**WORK TO COMPLETE**
Pull out every line with the word "hconst" from the entries below.

**DATA EXCERPTS**
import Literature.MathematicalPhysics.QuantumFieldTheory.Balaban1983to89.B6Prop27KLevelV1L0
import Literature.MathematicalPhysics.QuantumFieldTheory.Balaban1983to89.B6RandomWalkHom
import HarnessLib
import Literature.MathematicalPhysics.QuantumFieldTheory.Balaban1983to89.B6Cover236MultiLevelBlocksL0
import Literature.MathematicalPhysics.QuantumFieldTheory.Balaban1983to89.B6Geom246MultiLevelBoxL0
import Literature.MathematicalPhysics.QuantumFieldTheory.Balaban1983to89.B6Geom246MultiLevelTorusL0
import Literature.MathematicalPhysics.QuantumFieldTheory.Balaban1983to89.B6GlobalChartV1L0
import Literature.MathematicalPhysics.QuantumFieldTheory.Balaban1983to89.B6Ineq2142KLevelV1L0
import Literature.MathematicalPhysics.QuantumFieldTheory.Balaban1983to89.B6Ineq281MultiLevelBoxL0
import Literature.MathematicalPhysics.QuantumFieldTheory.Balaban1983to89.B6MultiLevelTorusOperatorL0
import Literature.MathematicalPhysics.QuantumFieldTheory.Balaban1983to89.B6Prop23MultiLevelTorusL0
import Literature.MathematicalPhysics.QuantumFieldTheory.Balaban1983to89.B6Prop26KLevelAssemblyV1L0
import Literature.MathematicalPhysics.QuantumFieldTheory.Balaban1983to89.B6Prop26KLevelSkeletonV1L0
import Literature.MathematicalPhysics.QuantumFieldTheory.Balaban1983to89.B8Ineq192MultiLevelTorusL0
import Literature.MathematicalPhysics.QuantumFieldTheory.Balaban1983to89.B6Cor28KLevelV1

==

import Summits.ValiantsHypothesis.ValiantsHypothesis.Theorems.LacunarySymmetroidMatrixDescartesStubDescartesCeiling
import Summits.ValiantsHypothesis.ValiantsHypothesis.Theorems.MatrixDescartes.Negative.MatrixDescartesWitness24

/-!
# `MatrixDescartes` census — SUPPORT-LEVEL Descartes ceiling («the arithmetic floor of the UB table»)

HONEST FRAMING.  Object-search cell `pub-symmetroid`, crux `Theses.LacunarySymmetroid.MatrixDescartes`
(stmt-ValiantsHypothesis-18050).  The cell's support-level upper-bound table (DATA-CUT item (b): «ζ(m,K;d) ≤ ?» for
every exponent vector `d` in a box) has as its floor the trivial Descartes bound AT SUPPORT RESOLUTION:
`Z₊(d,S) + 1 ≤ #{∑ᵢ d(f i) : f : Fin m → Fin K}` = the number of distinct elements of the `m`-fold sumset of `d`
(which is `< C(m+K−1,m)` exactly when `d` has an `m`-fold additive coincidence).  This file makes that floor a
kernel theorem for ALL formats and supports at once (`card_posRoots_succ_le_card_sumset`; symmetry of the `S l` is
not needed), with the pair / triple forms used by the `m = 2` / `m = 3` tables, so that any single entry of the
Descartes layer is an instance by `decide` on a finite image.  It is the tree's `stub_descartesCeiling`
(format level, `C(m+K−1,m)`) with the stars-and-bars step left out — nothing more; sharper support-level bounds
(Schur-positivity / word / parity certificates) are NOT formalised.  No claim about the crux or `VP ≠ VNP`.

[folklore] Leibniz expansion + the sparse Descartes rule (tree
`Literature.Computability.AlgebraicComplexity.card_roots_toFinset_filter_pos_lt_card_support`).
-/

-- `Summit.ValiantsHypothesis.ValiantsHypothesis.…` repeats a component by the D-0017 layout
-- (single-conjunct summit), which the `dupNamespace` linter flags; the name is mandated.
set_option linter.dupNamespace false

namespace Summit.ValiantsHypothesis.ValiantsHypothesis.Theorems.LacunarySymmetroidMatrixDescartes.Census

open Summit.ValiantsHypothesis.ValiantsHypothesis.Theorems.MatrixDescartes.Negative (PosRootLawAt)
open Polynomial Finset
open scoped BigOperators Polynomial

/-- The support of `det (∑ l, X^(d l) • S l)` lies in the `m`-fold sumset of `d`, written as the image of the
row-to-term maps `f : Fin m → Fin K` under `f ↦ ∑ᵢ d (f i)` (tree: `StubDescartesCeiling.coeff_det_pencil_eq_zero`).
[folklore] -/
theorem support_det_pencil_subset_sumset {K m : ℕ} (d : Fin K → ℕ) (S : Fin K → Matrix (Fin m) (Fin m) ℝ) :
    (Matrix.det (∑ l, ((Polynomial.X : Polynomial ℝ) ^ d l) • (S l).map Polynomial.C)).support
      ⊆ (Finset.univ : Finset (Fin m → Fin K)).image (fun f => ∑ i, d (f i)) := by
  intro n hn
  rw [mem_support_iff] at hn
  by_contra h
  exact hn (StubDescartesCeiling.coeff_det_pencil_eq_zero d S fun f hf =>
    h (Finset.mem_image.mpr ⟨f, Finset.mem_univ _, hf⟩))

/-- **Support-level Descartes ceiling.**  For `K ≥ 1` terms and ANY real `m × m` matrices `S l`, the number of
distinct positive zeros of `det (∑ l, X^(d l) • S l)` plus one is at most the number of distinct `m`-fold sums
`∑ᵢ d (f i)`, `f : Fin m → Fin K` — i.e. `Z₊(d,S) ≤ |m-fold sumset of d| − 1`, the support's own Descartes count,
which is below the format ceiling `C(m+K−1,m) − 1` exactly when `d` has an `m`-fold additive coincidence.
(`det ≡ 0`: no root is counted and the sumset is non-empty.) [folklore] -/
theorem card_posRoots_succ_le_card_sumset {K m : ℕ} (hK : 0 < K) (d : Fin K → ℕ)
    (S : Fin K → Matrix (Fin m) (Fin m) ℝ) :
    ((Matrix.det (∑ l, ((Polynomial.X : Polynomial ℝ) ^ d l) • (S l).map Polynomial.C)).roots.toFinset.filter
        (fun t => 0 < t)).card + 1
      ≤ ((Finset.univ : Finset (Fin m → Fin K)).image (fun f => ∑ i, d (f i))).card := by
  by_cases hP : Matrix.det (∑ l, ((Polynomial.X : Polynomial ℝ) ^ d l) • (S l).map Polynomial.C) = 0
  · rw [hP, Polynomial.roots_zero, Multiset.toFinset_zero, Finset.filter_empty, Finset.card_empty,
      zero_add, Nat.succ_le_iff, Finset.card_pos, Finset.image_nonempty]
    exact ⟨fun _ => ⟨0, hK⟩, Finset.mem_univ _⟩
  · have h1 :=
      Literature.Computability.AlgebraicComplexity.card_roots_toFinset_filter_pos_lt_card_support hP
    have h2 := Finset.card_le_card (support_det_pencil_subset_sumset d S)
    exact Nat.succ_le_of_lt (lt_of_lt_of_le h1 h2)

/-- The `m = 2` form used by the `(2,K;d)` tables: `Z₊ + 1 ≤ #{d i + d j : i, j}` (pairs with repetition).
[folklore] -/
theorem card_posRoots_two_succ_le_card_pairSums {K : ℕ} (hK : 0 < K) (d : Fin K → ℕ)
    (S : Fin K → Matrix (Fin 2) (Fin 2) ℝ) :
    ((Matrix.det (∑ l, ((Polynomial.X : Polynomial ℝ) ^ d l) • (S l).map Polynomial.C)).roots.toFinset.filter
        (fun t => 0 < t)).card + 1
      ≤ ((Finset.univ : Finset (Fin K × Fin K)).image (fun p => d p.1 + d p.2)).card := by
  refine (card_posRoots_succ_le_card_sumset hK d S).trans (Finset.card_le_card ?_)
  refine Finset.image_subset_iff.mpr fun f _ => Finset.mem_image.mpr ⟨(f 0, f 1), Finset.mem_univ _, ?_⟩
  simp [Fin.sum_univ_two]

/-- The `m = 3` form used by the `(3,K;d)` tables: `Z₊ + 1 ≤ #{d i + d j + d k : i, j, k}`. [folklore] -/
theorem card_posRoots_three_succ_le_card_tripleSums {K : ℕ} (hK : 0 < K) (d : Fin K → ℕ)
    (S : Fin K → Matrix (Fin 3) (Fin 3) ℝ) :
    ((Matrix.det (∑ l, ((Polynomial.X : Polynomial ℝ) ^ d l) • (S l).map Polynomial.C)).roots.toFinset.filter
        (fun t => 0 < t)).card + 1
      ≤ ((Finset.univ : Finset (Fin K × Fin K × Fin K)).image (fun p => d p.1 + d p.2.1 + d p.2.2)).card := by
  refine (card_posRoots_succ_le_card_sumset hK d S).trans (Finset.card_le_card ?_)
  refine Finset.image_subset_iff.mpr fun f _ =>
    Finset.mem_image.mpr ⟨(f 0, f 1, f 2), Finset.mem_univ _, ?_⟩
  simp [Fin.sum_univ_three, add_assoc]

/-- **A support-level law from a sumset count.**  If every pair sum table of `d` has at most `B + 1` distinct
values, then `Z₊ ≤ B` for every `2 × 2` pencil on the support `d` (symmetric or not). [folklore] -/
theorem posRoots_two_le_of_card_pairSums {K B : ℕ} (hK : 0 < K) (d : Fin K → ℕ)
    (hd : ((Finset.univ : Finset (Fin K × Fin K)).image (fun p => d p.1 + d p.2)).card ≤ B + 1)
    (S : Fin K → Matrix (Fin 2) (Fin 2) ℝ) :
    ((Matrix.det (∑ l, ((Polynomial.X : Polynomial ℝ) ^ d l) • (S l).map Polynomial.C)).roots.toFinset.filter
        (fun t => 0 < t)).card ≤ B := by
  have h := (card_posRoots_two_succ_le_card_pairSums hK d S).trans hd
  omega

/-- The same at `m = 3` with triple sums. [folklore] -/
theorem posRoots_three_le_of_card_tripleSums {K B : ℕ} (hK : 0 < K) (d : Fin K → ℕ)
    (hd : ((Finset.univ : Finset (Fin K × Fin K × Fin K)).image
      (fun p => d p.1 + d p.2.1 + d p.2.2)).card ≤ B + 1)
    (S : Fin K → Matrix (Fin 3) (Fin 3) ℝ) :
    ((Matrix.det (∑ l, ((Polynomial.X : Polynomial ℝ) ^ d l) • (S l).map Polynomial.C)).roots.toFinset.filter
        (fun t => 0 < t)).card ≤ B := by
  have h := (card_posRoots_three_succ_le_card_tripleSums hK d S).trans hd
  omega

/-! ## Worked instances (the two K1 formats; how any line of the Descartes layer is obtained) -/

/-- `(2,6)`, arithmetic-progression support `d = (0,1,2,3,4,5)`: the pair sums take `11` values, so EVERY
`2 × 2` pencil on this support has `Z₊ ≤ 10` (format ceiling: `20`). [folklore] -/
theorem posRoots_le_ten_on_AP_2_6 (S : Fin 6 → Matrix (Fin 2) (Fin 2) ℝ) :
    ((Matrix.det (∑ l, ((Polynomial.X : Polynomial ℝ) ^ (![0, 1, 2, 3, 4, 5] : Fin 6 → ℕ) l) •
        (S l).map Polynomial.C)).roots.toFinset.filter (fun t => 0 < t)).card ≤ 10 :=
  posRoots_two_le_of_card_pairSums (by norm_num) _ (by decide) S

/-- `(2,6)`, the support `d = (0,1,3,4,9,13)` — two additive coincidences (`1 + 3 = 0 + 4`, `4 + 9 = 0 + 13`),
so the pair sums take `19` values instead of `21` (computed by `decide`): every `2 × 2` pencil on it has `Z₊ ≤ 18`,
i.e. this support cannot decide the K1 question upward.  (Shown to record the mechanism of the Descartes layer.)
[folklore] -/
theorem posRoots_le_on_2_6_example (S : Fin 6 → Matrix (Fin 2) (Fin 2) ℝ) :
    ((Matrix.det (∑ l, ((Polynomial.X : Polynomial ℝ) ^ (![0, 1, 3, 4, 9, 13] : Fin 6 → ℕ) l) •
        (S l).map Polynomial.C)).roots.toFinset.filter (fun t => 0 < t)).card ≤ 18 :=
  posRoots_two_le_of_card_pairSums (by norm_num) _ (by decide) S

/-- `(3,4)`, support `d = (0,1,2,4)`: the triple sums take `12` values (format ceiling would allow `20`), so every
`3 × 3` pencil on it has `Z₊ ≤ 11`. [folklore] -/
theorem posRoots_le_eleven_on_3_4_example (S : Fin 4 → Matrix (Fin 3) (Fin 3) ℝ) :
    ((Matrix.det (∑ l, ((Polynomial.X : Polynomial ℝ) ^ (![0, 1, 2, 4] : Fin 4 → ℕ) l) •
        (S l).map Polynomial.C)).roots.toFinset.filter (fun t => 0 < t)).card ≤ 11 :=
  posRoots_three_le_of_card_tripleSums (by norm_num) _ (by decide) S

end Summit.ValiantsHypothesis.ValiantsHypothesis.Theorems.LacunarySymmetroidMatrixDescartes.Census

...

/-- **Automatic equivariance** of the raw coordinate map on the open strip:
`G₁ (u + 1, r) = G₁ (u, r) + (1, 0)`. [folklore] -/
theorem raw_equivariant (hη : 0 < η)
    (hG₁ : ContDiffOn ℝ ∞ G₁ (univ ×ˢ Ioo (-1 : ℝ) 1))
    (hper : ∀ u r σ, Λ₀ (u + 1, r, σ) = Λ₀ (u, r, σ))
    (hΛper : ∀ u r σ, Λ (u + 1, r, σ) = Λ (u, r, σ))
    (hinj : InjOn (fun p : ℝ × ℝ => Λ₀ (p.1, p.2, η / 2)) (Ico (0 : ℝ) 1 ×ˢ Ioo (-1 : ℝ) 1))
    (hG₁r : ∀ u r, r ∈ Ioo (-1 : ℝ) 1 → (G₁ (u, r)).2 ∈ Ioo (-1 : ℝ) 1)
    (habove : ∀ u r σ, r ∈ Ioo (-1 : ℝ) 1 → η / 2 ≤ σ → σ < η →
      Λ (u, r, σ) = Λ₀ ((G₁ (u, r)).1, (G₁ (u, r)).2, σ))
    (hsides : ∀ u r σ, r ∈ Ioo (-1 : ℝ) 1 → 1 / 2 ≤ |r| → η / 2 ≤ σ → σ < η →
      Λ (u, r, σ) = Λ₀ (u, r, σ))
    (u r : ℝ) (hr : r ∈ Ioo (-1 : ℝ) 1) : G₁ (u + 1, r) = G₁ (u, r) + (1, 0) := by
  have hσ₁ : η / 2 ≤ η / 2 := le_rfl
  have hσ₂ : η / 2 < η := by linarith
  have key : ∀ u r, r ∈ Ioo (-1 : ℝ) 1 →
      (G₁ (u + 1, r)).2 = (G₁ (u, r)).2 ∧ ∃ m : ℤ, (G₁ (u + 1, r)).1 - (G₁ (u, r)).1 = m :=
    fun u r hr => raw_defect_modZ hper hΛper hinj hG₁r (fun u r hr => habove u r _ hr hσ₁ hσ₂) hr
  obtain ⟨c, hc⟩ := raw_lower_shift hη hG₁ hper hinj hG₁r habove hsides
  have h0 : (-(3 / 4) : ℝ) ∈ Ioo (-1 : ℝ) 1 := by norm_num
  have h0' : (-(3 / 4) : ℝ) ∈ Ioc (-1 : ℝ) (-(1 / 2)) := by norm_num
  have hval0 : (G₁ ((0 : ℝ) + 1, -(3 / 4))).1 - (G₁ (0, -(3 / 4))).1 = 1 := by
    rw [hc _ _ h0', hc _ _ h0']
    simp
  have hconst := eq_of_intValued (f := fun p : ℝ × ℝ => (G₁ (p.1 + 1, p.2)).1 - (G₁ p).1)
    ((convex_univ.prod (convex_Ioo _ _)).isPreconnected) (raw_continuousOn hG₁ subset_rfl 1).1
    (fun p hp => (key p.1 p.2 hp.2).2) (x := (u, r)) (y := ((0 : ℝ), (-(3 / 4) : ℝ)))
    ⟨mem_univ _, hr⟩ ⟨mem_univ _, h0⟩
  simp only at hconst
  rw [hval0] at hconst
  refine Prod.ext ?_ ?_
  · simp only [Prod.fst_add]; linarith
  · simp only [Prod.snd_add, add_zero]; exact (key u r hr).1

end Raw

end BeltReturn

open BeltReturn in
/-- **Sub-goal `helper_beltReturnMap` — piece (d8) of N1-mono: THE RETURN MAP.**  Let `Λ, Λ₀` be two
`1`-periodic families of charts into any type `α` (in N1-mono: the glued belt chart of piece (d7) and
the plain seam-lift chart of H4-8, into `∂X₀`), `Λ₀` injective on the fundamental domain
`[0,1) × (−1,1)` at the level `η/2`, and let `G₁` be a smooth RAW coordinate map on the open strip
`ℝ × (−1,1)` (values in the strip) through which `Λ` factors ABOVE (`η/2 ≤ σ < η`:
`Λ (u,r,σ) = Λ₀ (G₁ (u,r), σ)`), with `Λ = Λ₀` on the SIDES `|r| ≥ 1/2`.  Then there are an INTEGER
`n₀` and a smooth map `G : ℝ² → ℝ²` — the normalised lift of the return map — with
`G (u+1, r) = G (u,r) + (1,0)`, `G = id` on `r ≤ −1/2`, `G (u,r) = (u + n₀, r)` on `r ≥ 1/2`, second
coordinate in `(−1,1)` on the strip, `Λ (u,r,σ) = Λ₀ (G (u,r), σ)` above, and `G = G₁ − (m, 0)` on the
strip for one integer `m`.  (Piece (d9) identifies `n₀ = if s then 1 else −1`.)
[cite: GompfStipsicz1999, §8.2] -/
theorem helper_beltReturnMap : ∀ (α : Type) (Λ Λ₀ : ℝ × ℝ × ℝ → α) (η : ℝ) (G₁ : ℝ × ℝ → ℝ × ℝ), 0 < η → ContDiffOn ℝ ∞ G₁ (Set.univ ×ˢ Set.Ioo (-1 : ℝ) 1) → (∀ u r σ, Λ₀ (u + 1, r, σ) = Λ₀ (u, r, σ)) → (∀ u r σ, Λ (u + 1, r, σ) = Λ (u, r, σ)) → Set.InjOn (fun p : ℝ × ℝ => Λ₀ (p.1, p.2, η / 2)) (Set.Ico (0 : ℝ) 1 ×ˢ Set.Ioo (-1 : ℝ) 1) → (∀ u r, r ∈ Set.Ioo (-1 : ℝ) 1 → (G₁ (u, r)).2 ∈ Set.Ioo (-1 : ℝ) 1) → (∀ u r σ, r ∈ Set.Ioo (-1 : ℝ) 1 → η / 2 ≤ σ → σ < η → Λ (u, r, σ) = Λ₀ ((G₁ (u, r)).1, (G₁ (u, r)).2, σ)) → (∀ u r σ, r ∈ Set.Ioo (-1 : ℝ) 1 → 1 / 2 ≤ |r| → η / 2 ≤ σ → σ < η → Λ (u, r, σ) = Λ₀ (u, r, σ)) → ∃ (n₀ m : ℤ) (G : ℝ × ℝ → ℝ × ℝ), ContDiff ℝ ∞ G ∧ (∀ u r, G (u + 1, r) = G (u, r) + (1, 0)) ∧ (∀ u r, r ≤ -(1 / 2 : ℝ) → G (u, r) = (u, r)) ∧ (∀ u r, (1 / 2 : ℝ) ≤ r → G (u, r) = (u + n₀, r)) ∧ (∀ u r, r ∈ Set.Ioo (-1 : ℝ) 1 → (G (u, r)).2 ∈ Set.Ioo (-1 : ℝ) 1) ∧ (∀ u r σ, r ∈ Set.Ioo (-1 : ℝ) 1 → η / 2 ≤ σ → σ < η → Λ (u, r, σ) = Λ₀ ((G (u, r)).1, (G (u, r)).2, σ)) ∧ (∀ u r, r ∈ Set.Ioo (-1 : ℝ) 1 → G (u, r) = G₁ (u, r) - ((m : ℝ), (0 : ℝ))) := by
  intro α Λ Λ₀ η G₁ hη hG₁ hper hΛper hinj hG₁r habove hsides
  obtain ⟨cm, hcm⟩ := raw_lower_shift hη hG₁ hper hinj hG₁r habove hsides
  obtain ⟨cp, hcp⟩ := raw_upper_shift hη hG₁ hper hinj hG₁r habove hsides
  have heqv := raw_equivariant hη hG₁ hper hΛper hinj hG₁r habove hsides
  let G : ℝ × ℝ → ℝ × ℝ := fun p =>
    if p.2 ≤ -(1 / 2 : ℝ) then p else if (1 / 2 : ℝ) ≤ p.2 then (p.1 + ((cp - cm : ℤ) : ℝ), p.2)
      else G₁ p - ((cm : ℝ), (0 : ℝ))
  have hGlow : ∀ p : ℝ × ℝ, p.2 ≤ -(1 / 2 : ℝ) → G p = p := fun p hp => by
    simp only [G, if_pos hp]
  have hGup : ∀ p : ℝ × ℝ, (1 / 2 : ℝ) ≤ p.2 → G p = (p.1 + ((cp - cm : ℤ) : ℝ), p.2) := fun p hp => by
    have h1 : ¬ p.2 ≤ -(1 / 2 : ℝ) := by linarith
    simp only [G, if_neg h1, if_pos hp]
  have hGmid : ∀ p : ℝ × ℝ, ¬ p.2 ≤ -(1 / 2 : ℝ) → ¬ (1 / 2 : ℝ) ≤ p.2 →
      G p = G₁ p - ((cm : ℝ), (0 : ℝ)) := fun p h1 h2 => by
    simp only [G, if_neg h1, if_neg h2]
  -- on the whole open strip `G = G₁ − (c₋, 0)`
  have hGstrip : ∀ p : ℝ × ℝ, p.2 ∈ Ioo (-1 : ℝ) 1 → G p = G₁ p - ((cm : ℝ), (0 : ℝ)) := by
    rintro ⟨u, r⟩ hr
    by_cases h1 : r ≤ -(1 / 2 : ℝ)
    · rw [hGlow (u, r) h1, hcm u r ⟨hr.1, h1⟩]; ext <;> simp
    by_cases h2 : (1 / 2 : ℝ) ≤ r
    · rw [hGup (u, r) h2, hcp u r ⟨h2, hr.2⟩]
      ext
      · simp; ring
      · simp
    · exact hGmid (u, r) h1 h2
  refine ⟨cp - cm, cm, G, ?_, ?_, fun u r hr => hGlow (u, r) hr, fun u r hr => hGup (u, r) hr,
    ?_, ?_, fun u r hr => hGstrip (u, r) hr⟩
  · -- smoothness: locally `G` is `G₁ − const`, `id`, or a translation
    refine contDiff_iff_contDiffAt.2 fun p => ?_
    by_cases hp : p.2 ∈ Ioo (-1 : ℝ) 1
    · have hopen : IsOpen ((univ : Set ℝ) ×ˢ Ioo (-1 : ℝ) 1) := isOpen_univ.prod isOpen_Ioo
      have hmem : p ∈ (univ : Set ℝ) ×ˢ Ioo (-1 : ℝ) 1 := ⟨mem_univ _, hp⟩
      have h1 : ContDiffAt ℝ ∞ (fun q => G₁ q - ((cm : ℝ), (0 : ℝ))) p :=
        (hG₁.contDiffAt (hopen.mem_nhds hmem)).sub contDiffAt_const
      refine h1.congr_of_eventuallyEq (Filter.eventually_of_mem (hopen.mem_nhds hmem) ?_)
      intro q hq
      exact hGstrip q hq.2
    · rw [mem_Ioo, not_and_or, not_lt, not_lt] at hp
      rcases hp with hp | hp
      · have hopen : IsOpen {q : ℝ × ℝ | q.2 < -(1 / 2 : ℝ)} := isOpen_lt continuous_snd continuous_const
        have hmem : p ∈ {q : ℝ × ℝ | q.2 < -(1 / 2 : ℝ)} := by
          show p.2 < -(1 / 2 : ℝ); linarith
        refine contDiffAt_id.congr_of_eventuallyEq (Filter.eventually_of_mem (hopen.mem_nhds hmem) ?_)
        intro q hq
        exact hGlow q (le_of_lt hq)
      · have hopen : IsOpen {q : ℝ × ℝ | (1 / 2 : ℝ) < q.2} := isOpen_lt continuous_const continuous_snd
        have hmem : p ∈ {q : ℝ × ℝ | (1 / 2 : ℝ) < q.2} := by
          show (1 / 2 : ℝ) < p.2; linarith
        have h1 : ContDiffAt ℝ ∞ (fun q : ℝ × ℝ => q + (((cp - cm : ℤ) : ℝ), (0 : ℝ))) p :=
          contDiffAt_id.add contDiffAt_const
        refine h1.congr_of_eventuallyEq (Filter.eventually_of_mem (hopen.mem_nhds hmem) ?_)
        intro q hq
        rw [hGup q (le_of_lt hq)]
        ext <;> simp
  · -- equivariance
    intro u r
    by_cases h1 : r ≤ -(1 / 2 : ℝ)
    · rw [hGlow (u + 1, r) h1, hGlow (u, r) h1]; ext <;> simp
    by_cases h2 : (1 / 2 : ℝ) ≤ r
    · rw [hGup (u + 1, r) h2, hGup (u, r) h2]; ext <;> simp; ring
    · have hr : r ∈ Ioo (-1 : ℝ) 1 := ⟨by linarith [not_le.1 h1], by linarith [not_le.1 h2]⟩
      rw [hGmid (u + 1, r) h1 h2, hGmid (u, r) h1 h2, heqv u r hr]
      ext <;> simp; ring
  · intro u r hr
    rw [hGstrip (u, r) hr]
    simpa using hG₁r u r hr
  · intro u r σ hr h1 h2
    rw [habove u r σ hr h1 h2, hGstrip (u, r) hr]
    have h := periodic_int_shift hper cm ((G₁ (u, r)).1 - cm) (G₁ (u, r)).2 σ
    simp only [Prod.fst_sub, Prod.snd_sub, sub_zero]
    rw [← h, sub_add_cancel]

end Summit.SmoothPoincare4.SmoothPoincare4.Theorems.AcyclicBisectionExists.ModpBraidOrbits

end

**SOLUTION FOR THIS EXERCISE**
  have hconst := eq_of_intValued (f := fun p : ℝ × ℝ => (G₁ (p.1 + 1, p.2)).1 - (G₁ p).1)
  simp only at hconst
  rw [hval0] at hconst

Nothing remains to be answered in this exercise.